One of the delights of Arrecife is how Villoro's altered-reality prose conjures up a pop-chthonic cast of attractive, sometimes familiar, seriocomic ancillaries: Bobby Fisher, Dennis Hopper, William S. Burroughs and his infamous William Tell-style shooting of wife Joan in Mexico City (Burroughs famously claimed that without Joan's death—sacrifice?—he would never have become a writer), an extreme sports outfit called Cruci/Fiction, the family-dolphin TV drama Flipper, Spielberg's Jaws, underwater cellphone snaps of great white sharks, NFL wide receiver Ahmad Rashad (née Bobby Moore), numerology in The Koran, the gay subculture of Bears, the onanistic death by hanging of David Carradine (serene Shaolin monk sacrifices self in sordid sex-suicide?), Avándaro (a.k.a. the Mexican Woodstock), the Paris-Dakar rally, George W. Bush, Vicente Fox, London as the nexus of international money laundering, the Mexican Day of the Dead, and the Mayan apocalypse.
Villoro's kaleidoscopic murder fantasy is ultimately a jarring, socio-psycho-sexual satire which nonetheless conceals a micron of redemptive possibility: Mario's dicey involvement in the world of narco-finance reveals a number of fateful secrets, including his terminal cancer and a child he's fathered with a poor Indian woman who lives on the outskirts of The Pyramid's tacky, crumbling luxury.

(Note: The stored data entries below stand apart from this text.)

import Summits.HubbardSuperconductivity.HubbardSuperconductivity.Theorems.AnisotropyChordTransferFibre3FinXDEvalW

/-!
# Route `AnisotropyChord` / H0 rotor rung: FIN per-`L` row-D (KT-2a″) cell facts, `L = 24`, cells 112–112

Kernel facts `xdCellAny0 24 (49/50) la lb aD = true` (in-kernel point tables, zero data; `decide +kernel`) for the combined-cell
grid of `L = 24` (g5 design, 1–2.5 % cells); assembled in `…FinXDTwentyFour`.  Prover seat `hubbard-h0-rotor-p3` g7; helper for piece A =
stmt-HubbardSuperconductivity-23918 of rung 19089 (`--supports`, helper class).  WHAT THIS IS NOT: nothing here proves superconductivity in the
Hubbard model (rotor TARGET as worded stays FALSE, g15 verdict); kernel facts for ONE hypothesis of ONE conditional reduction.
-/

set_option linter.dupNamespace false
set_option autoImplicit false

namespace Summit.HubbardSuperconductivity.HubbardSuperconductivity.Theorems.AnisotropyChord.Transfer.Fibre3

namespace FinXD

/-- cell 112 of `L = 24` (`cert`). [folklore] -/
theorem xd24_112 : xdCellAny0 24 (49/50 : ℚ) 1477862428979008 1514808989703484 (2/25 : ℚ) = true := by (rw [← xdCellAnyW0_eq]; decide +kernel)

end FinXD

end Summit.HubbardSuperconductivity.HubbardSuperconductivity.Theorems.AnisotropyChord.Transfer.Fibre3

And Tony's response to this news raises a number of compelling questions about the nature of loyalty.
Arrecife strikes an interesting balance between its psychological pinwheel of cultural references, sensory associations, and fragmented memories, and the fact that, like the best fiction, the plot is a genuine reflection of our unhappy world. It swims from the insularity of Tony's failed life of sex, drugs, and rock and roll, through the scrim of criminal mendacity, to reach the bellwether reality of human misery on the other side: Mario, the seemingly indifferent corporate ladder-climber who is unable to raise or love his bastard child, born into squalor and headed straight for a refugee camp.

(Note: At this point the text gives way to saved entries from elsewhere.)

import Literature.Topology.FourManifolds.DependentTripleGenusThreeTrisectionsProofs
import Literature.Topology.FourManifolds.CircleSurgery
import Literature.Topology.FourManifolds.LargeKTrisectionClassification
import Summits.SmoothPoincare4.SmoothPoincare4.Theorems.WeakReductionDescentDependentTripleGenusThreeStandard

/-!
# Sketch — crux-ideate `stmt-SmoothPoincare4-18000` (`DependentTripleGenusThreeStandard`),
# ideator k = 1, round 1: FIRST LEMMAS of the idea cards `five-chain-hub` and
# `pants-sphere-partner` (signatures over existing declarations; `sorry` only in the first lemmas;
# the two compositions at the end are proved and show the signatures fit the crux BY NAME).
# Not a skeleton.
-/

noncomputable section

open scoped Manifold ContDiff
open Set ContinuousMap Literature.Topology.FourManifolds

namespace Summit.SmoothPoincare4.SmoothPoincare4.Cruxes.DependentTripleGenusThreeStandard.IdeaSketch

local notation "𝔼 " n:arg => EuclideanSpace ℝ (Fin n)
local notation "𝕊 " n:arg => (Metric.sphere (0 : EuclideanSpace ℝ (Fin (n + 1))) 1)

universe u

section Vocabulary

variable {X : Type u} [TopologicalSpace X] [ChartedSpace (𝔼 4) X]

/-- **Dual pair** (geometric intersection number one): two curves of the central surface meeting
in exactly one point, transversally — rendered through smooth parametrisations: at the common point
the two velocity lines meet only in `0` (both lines lie in the tangent plane of the central
surface, so "distinct lines" is transversality inside the surface). [AZ25 p. 18: `|γ₂ ∩ β₁| = 1`.] -/
def IsDualPair (S : Fin 3 → Set X) (c c' : Set X) : Prop :=
  Trisection.IsCurve S c ∧ Trisection.IsCurve S c' ∧ (c ∩ c').ncard = 1 ∧
    ∃ (γ γ' : 𝕊 1 → X) (s t : 𝕊 1),
      Manifold.IsSmoothEmbedding (𝓡 1) (𝓡 4) ∞ γ ∧ Manifold.IsSmoothEmbedding (𝓡 1) (𝓡 4) ∞ γ' ∧
      range γ = c ∧ range γ' = c' ∧ γ s = γ' t ∧
      ∀ v w, (mfderiv (𝓡 1) (𝓡 4) γ s v : 𝔼 4) = (mfderiv (𝓡 1) (𝓡 4) γ' t w : 𝔼 4) →
        (mfderiv (𝓡 1) (𝓡 4) γ s v : 𝔼 4) = 0

/-- Model open pair of pants: the unit `2`-sphere of `ℝ³` minus its three coordinate points. -/
def openPantsModel : Set (𝔼 3) :=
  Metric.sphere (0 : 𝔼 3) 1 \
    {EuclideanSpace.single 0 1, EuclideanSpace.single 1 1, EuclideanSpace.single 2 1}

/-- `A ⊆ F` cuts off an (open) pair of pants: some connected component of `F ∖ A` is
homeomorphic to the thrice-punctured sphere. -/
def HasPantsComponent (F A : Set X) : Prop :=
  ∃ P : Set X, P ⊆ F \ A ∧ P.Nonempty ∧ (∀ x ∈ P, connectedComponentIn (F \ A) x = P) ∧
    Nonempty (P ≃ₜ openPantsModel)

/-- **Contains a five-chain** (Aranda–Zupan 2025, p. 18, verbatim roles `{γ₂, β₁, α₁, γ₁, β₂}`):
a centre `a` compressing in `H 0`, `b₁, b₂` compressing in `H 1`, `c₁, c₂` compressing in `H 2`,
with `c₂ ⟂ b₁ ⟂ a ⟂ c₁ ⟂ b₂` dual pairs (one transverse point each),
`a ∩ b₂ = a ∩ c₂ = b₂ ∩ c₂ = b₁ ∩ c₁ = ∅` (and the same-handlebody pairs disjoint), and one
component of `F ∖ (a ∪ b₂ ∪ c₂)` a pair of pants. -/
def ContainsFiveChain (S : Fin 3 → Set X) : Prop :=
  ∃ a b₁ b₂ c₁ c₂ : Set X,
    Trisection.BoundsDisc S (Trisection.spineHandlebody S 0) a ∧
    Trisection.BoundsDisc S (Trisection.spineHandlebody S 1) b₁ ∧
    Trisection.BoundsDisc S (Trisection.spineHandlebody S 1) b₂ ∧
    Trisection.BoundsDisc S (Trisection.spineHandlebody S 2) c₁ ∧
    Trisection.BoundsDisc S (Trisection.spineHandlebody S 2) c₂ ∧
    IsDualPair S c₂ b₁ ∧ IsDualPair S b₁ a ∧ IsDualPair S a c₁ ∧ IsDualPair S c₁ b₂ ∧
    Disjoint a b₂ ∧ Disjoint a c₂ ∧ Disjoint b₂ c₂ ∧ Disjoint b₁ c₁ ∧
    Disjoint b₁ b₂ ∧ Disjoint c₁ c₂ ∧
    HasPantsComponent (Trisection.centralSurfaceSet S) (a ∪ b₂ ∪ c₂)

end Vocabulary

/-! ### Card `five-chain-hub` — first lemmas (the two halves of the interface) -/

/-- **3-D half (crux-specific; AZ25 §7 ¶2–5 on Lemmas 3.7/3.8, Fig. 18 trichotomy, Remark 2.1
slides).** A balanced genus-`3` GK-trisection of a smooth 4-manifold that admits a dependent
triple and is NOT weakly reducible contains a five-chain, up to relabelling the sectors.
(No homotopy-sphere hypothesis: it is a statement about genus-`3` Heegaard splittings of
`S¹ × S²`.) -/
theorem containsFiveChain_of_hasDependentTriple_of_not_isWeaklyReducible
    (M : Type) [TopologicalSpace M] [T2Space M] [SecondCountableTopology M]
    [ChartedSpace (𝔼 4) M] [IsManifold (𝓡 4) ∞ M]
    (T : Fin 3 → Set M) (hT : IsGKTrisection M 3 (fun _ => 1) T)
    (hdt : Trisection.HasDependentTriple T) (hwr : ¬ Trisection.IsWeaklyReducible T) :
    ∃ σ : Equiv.Perm (Fin 3), ContainsFiveChain (T ∘ σ) := by
  sorry

/-- **4-D half = the HUB shared with Thm 1.3 (`GenusThreeBase`).** A smooth homotopy 4-sphere
with a balanced genus-`3` GK-trisection containing a five-chain is diffeomorphic to `S⁴`
(AZ25 Lemma 5.4 + Prop. 5.5 + [MSZ16 in place of MZ17b] + `S_1 = S'_1 = S⁴`). -/
def FiveChainStandardHS : Prop :=
  ∀ (M : Type) [TopologicalSpace M] [T2Space M] [SecondCountableTopology M]
    [ChartedSpace (𝔼 4) M] [IsManifold (𝓡 4) ∞ M],
    M ≃ₕ 𝕊 4 → ∀ T : Fin 3 → Set M, IsGKTrisection M 3 (fun _ => 1) T →
      ContainsFiveChain T → Nonempty (M ≃ₘ⟮𝓡 4, 𝓡 4⟯ 𝕊 4)

/-! ### Card `pants-sphere-partner` — first lemmas -/

/-- **PARTNER LEMMA (provable-now candidate, GIVEN the vendored MSZ16 Thm 1.2).** A smooth
homotopy 4-sphere obtained by surgery on an embedded circle in a closed connected oriented smooth
4-manifold `X'` of trisection genus `≤ 2` is diffeomorphic to `S⁴`.  Route: `H₂(X') = 0` and
`π₁`-bookkeeping exclude every MSZ output but `X' ≅ S¹ × S³` with `[ℓ]` a generator (type
`(2;0,0,0)` is excluded homologically, `#²(S¹ × S³)` by `π₁`, `±ℂP²` summands by `b₂`); then
`ℓ` is homotopic, hence smoothly isotopic (`isSmoothlyIsotopic_circle_of_homotopic`, proved), to
`S¹ × {pt}`, and both framings of that surgery give `S⁴`
(`SphereFourCircleSurgery.lean`, proved).  Further named inputs: `nonempty_circleNbhd`,
`nonempty_diffeomorph_of_isCircleSurgery_of_eq`, isotopy extension. -/
theorem partner_lemma (hMSZ : msz_trisection_classification_gk.{0})
    (M : Type) [TopologicalSpace M] [T2Space M] [SecondCountableTopology M]
    [ChartedSpace (𝔼 4) M] [IsManifold (𝓡 4) ∞ M] (e : M ≃ₕ 𝕊 4)
    (X' : Type) [TopologicalSpace X'] [T2Space X'] [SecondCountableTopology X']
    [ChartedSpace (𝔼 4) X'] [IsManifold (𝓡 4) ∞ X'] [CompactSpace X'] [ConnectedSpace X']
    (o : SmoothOrientation (𝓡 4) X') (ℓ : 𝕊 1 → X')
    (hℓ : Manifold.IsSmoothEmbedding (𝓡 1) (𝓡 4) ∞ ℓ)
    (hsurg : IsCircleSurgery (𝓡 4) (𝓡 4) X' M ℓ)
    (g : ℕ) (hg : g ≤ 2) (k : Fin 3 → ℕ) (T' : Fin 3 → Set X') (hT' : IsGKTrisection X' g k T') :
    Nonempty (M ≃ₘ⟮𝓡 4, 𝓡 4⟯ 𝕊 4) := by
  sorry

/-- **THE PARTNER (hardest stub of the card; AZ25 Lemma 5.4 + Prop. 5.5 at type `(3;1,1,1)`,
to be built INTRINSICALLY as surgery on the pants sphere of the five-chain).** A smooth homotopy
4-sphere `M` with a balanced genus-`3` GK-trisection containing a five-chain is obtained by surgery
on an embedded circle `ℓ` in a closed connected oriented smooth 4-manifold `X'` carrying a
genus-`2` GK-trisection. -/
def FiveChainPartner : Prop :=
  ∀ (M : Type) [TopologicalSpace M] [T2Space M] [SecondCountableTopology M]
    [ChartedSpace (𝔼 4) M] [IsManifold (𝓡 4) ∞ M],
    M ≃ₕ 𝕊 4 → ∀ T : Fin 3 → Set M, IsGKTrisection M 3 (fun _ => 1) T → ContainsFiveChain T →
      ∃ (X' : Type) (_ : TopologicalSpace X') (_ : T2Space X') (_ : SecondCountableTopology X')
        (_ : ChartedSpace (𝔼 4) X') (_ : IsManifold (𝓡 4) ∞ X') (_ : CompactSpace X')
        (_ : ConnectedSpace X') (_ : SmoothOrientation (𝓡 4) X') (ℓ : 𝕊 1 → X')
        (g : ℕ) (k : Fin 3 → ℕ) (T' : Fin 3 → Set X'),
        Manifold.IsSmoothEmbedding (𝓡 1) (𝓡 4) ∞ ℓ ∧ IsCircleSurgery (𝓡 4) (𝓡 4) X' M ℓ ∧
          g ≤ 2 ∧ IsGKTrisection X' g k T'

/-! ### The signatures fit: compositions (proved, no `sorry` of their own) -/

/-- Card `pants-sphere-partner` discharges the hub of card `five-chain-hub`. -/
theorem fiveChainStandardHS_of_partner (hMSZ : msz_trisection_classification_gk.{0})
    (hP : FiveChainPartner) : FiveChainStandardHS := by
  intro M _ _ _ _ _ e T hT h5
  obtain ⟨X', _, _, _, _, _, _, _, o, ℓ, g, k, T', hℓ, hsurg, hg, hT'⟩ := hP M e T hT h5
  exact partner_lemma hMSZ M e X' o ℓ hℓ hsurg g hg k T' hT'

/-- The hub architecture closes the crux BY NAME through the tree's proved reduction
`arandaZupan_dependentTriple_genusThree_homotopySphere_of_facts_of_fiveChainCase`
(the four named facts of the route's cone + the 3-D half + the hub). -/
theorem crux_of_hub
    (hWR : arandaZupan_weaklyReducible_genusThree_homotopySphere)
    (hMSZ : Literature.Barriers.SmoothPoincare4.msz_homotopySphere_gk.{0})
    (hsep : Trisection.isConnectedSum_of_reducing_separating.{0})
    (hns : Trisection.isConnectedSum_circleProd_of_reducing_nonseparating.{0})
    (h3D : ∀ (M : Type) [TopologicalSpace M] [T2Space M] [SecondCountableTopology M]
      [ChartedSpace (𝔼 4) M] [IsManifold (𝓡 4) ∞ M] (T : Fin 3 → Set M),
      IsGKTrisection M 3 (fun _ => 1) T → Trisection.HasDependentTriple T →
        ¬ Trisection.IsWeaklyReducible T → ∃ σ : Equiv.Perm (Fin 3), ContainsFiveChain (T ∘ σ))
    (hub : FiveChainStandardHS) :
    Summit.SmoothPoincare4.SmoothPoincare4.Theses.WeakReductionDescent.DependentTripleGenusThreeStandard := by
  refine Summit.SmoothPoincare4.SmoothPoincare4.Theorems.dependentTripleGenusThreeStandard_of_arandaZupan ?_
  refine arandaZupan_dependentTriple_genusThree_homotopySphere_of_facts_of_fiveChainCase
    hWR hMSZ hsep hns fun M _ _ _ _ _ e T hT hdt hwr _ => ?_
  obtain ⟨σ, h5⟩ := h3D M T hT hdt hwr
  exact hub M e (T ∘ σ) (hT.comp_perm σ) h5

end Summit.SmoothPoincare4.SmoothPoincare4.Cruxes.DependentTripleGenusThreeStandard.IdeaSketch

end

Stylistically smooth, with a disarming conflation of piquant humor and pitch-dark dread conveyed through aqueous prose and cunning, lucid conversations, Villoro's novel is ultimately concerned with our present international quandary: how transgression, border crossing, and shifting frontiers can foster the abject terror of an implacably calculating post-literate, post-national world bent solely on self-aggrandizing performance and maximum experience. Arrecife is a chilling, substrate work about border erasure and its many grim implications, a truly Pan-American novel, which appropriately and effectively transcends its own linguistic and cultural origins.